:: What to produce ::
The number of lines in the records that include "show" is all you should give.

Stored data:
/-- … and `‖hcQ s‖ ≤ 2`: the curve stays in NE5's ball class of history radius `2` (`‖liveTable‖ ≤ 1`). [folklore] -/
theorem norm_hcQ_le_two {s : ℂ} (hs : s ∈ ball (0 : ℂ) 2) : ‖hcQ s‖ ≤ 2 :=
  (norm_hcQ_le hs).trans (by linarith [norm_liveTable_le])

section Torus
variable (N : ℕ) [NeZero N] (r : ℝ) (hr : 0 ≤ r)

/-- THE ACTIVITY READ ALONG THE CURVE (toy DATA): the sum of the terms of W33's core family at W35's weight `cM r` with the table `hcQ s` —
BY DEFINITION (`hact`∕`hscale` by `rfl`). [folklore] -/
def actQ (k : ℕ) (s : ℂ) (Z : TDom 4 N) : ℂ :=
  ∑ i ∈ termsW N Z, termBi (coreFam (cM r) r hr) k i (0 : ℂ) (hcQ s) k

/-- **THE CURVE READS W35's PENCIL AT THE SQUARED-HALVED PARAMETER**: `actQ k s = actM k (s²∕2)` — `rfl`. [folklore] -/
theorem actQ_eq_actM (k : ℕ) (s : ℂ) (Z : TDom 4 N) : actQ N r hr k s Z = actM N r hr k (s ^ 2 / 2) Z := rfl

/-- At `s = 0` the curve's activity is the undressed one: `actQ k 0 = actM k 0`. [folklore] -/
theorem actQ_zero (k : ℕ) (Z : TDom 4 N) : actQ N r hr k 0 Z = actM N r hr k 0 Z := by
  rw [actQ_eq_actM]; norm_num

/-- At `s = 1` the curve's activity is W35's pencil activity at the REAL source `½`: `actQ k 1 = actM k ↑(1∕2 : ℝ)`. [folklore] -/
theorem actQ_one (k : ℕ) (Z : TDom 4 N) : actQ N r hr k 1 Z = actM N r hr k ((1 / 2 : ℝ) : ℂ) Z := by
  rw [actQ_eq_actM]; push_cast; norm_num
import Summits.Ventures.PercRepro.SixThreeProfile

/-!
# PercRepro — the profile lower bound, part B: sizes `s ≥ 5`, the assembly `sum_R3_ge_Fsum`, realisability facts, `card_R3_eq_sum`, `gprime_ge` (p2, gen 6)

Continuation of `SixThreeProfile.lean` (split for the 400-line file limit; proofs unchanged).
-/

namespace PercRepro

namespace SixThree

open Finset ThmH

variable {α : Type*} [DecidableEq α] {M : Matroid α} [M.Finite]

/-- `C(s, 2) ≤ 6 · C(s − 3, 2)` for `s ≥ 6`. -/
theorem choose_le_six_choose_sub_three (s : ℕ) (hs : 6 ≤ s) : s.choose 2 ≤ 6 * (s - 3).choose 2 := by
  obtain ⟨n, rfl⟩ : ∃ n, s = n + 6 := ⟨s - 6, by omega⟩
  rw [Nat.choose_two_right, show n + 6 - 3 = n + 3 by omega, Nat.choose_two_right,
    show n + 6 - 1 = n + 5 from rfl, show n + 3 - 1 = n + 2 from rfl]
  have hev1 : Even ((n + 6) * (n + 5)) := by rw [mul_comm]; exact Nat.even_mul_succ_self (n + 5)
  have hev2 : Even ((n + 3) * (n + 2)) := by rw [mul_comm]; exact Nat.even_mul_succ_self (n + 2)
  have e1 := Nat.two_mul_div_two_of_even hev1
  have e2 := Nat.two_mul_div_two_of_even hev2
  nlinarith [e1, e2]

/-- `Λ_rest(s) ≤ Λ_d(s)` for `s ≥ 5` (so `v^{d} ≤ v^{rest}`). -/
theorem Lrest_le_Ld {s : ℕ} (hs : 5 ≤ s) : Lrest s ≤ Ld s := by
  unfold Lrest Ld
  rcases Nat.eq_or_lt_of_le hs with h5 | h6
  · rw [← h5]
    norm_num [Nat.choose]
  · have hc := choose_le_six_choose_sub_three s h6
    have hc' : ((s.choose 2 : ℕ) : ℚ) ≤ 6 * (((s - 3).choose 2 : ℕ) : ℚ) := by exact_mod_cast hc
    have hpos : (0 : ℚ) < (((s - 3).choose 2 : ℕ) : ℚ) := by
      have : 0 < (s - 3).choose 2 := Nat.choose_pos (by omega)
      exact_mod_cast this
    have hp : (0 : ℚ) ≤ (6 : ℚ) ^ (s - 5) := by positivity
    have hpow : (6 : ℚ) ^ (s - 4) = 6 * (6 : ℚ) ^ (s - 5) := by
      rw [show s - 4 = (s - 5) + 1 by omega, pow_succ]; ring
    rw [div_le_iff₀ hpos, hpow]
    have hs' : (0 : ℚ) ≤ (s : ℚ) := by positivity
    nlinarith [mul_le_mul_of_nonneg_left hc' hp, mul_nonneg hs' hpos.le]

:: Problem solution ::
3